* _Task description_:
Lines containing the word "hden" in the data below: say how many, with no other text.

═══ Stored data

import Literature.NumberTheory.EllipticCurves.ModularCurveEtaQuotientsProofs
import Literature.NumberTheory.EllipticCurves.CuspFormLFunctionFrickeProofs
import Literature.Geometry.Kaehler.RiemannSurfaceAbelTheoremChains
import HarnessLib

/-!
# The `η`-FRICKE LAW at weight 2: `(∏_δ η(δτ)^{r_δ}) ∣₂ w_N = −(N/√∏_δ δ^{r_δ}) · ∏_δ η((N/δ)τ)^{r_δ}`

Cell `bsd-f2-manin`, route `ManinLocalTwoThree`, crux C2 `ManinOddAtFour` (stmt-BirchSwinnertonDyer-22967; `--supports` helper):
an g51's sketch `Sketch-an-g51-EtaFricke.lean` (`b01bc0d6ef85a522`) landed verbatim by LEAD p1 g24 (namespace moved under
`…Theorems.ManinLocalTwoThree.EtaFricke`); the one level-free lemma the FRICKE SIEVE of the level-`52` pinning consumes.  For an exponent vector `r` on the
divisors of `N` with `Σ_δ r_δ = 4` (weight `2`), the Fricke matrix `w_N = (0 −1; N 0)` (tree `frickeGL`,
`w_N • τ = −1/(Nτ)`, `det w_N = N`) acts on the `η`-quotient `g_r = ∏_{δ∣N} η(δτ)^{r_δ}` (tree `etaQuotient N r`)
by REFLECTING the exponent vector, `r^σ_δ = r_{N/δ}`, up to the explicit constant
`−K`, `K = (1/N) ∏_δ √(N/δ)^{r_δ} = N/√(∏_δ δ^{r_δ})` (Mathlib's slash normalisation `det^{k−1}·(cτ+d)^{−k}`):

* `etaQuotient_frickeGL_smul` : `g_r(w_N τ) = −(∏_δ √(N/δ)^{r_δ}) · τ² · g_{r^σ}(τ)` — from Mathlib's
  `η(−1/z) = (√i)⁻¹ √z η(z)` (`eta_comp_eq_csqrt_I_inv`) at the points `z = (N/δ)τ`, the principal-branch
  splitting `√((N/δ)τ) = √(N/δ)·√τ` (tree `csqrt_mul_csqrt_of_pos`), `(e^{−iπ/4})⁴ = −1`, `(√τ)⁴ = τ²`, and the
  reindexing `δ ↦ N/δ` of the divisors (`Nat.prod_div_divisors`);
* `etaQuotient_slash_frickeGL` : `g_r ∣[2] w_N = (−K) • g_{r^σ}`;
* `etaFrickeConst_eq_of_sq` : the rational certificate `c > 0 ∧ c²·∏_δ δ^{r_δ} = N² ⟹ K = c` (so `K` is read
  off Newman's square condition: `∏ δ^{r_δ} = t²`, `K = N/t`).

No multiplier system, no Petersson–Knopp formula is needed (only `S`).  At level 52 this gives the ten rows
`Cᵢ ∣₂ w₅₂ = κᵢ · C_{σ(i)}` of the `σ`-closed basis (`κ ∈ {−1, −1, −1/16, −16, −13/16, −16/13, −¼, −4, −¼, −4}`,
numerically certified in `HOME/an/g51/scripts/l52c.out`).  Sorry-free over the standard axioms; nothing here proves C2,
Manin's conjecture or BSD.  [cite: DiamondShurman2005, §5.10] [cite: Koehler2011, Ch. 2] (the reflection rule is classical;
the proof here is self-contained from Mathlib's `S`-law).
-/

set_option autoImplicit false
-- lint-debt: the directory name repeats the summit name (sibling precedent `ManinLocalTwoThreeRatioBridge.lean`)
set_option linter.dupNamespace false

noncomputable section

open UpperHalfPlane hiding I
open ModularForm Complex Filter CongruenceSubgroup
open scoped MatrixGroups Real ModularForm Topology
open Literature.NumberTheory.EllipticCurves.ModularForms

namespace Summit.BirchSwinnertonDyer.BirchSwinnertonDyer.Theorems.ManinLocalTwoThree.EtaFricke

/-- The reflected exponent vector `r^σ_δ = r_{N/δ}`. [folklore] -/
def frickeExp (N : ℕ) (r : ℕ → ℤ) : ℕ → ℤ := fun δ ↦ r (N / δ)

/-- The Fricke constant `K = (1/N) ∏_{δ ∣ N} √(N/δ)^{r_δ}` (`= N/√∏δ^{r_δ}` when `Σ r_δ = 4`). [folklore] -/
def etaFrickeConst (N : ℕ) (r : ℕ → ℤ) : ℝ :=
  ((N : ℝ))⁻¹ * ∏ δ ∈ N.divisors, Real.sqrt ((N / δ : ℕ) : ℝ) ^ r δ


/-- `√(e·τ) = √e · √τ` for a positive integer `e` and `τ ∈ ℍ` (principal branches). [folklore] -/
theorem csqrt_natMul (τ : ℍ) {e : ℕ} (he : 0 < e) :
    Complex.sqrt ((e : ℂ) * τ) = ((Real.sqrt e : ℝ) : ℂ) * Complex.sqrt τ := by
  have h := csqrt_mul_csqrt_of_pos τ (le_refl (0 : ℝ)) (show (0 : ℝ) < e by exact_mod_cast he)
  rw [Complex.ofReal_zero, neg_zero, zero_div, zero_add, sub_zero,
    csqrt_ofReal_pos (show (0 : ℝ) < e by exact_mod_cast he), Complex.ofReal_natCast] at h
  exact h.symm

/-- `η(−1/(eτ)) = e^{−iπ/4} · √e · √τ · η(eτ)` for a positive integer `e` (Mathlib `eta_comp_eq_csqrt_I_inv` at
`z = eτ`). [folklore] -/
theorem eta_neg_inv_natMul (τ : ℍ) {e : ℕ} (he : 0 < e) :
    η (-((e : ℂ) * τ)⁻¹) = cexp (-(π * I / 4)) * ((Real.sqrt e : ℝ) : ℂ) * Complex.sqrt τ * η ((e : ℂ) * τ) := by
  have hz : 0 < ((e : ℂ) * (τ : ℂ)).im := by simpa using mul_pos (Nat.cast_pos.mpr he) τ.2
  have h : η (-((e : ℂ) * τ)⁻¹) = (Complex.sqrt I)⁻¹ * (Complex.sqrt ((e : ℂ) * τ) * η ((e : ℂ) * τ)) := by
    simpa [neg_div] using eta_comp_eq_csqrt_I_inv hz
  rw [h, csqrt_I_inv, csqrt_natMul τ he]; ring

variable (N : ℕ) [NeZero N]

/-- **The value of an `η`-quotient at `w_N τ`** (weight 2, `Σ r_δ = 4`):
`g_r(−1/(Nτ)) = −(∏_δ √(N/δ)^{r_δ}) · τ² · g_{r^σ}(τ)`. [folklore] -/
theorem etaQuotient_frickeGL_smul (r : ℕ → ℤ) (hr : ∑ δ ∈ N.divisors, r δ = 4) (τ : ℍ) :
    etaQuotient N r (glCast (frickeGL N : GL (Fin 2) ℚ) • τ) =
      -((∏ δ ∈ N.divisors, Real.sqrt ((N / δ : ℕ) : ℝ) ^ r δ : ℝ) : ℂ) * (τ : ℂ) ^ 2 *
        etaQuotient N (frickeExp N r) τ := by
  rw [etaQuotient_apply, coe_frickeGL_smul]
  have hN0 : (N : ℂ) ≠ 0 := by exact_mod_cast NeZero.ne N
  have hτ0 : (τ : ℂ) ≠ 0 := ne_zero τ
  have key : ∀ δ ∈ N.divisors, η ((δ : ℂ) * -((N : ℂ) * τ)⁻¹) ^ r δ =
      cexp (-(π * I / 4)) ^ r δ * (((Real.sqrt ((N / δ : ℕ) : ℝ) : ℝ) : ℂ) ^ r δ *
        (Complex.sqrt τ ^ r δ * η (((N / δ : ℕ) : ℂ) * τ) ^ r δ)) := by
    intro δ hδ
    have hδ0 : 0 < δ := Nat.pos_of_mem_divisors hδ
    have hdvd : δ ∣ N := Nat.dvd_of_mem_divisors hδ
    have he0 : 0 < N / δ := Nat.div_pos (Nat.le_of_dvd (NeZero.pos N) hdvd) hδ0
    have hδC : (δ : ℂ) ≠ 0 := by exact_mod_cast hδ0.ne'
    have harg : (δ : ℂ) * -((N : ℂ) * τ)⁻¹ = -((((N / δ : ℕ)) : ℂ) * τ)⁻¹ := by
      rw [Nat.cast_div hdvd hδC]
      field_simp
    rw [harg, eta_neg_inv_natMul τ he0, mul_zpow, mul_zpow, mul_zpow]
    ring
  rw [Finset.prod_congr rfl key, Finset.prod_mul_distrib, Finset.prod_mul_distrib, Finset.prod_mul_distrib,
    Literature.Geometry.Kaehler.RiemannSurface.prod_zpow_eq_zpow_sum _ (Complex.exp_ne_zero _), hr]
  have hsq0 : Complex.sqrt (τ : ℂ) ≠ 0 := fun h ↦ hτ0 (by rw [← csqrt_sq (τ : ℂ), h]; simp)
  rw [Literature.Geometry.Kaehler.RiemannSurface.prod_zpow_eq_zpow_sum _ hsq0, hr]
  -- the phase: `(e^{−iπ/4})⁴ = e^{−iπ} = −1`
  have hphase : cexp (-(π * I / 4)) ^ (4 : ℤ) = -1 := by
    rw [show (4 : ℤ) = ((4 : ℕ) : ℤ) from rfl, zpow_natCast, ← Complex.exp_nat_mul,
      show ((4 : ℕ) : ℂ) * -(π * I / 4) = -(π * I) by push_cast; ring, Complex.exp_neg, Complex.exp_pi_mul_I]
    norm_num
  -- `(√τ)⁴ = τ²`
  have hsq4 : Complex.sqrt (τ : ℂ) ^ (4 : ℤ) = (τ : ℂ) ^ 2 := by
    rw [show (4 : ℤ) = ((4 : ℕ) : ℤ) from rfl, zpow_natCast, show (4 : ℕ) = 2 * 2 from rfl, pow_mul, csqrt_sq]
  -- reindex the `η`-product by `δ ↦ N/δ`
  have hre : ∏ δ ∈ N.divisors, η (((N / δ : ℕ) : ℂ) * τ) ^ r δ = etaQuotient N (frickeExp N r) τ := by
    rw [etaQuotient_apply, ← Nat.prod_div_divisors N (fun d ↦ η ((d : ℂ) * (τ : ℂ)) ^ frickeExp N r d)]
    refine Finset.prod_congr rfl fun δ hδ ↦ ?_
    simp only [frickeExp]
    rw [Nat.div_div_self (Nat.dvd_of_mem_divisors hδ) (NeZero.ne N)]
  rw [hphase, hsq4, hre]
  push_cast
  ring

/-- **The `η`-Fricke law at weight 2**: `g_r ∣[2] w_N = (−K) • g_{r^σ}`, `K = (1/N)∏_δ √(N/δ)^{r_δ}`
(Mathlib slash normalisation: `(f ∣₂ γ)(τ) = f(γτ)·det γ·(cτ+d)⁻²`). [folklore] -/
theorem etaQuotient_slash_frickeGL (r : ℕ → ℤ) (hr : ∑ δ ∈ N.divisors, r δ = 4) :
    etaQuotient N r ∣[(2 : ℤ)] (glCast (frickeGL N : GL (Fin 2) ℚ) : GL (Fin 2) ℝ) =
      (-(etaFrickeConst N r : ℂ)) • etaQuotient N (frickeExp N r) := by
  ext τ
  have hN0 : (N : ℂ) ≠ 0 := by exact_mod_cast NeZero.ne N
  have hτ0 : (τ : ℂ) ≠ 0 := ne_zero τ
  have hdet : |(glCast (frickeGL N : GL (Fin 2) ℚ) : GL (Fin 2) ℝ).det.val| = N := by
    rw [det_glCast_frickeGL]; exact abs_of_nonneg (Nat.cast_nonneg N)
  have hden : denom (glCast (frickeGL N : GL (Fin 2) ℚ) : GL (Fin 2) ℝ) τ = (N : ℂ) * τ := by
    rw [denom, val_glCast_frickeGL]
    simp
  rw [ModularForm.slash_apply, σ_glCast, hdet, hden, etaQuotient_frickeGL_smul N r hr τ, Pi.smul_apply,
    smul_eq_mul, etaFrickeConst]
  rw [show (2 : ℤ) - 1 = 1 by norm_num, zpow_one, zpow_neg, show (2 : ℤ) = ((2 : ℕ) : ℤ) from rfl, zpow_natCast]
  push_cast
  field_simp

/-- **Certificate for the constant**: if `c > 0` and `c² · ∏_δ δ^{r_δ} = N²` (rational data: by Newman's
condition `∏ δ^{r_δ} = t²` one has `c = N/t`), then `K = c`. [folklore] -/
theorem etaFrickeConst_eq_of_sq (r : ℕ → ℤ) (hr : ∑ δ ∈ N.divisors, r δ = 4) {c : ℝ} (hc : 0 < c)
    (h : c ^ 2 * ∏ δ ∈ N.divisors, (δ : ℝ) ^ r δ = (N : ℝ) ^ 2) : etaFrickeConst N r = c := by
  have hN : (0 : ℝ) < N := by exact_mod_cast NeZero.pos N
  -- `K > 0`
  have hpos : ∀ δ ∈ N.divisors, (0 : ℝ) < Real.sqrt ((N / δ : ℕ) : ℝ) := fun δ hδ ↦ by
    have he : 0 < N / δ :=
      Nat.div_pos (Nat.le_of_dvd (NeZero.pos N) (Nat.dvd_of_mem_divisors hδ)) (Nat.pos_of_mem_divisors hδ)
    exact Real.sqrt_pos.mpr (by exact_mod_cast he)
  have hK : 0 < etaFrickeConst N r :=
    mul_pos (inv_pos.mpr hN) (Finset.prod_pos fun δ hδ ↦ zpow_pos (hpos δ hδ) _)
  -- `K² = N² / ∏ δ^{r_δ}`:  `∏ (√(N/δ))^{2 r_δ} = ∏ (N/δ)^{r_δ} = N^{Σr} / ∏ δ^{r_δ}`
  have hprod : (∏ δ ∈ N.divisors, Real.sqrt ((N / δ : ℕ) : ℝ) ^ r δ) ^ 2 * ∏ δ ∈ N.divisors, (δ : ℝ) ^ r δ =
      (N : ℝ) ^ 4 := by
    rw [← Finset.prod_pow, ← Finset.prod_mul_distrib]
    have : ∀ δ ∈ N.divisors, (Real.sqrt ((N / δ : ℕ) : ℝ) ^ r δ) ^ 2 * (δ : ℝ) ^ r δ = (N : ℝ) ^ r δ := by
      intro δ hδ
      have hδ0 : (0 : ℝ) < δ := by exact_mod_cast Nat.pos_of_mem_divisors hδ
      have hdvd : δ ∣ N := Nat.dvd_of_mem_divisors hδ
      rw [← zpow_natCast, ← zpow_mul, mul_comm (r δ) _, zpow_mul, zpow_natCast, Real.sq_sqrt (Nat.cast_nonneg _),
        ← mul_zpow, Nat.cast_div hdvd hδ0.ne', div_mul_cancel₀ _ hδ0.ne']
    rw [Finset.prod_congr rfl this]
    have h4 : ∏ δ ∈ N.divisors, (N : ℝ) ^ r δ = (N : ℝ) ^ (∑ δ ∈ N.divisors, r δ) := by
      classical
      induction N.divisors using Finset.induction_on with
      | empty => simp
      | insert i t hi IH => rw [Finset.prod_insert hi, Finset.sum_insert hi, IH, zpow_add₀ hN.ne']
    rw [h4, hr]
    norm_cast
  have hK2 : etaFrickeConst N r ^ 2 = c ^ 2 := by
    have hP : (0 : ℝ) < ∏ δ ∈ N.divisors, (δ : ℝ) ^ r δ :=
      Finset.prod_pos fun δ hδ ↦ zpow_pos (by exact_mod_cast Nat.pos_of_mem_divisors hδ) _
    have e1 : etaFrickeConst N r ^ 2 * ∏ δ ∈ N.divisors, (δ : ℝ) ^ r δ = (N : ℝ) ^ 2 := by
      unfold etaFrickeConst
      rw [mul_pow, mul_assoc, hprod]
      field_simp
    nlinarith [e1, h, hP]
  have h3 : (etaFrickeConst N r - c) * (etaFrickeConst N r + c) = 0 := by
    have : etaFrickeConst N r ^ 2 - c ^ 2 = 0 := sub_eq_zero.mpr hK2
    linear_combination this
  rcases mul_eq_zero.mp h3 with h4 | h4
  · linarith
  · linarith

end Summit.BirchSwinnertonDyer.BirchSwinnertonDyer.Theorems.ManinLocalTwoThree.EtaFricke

══════

* _Reply_:
2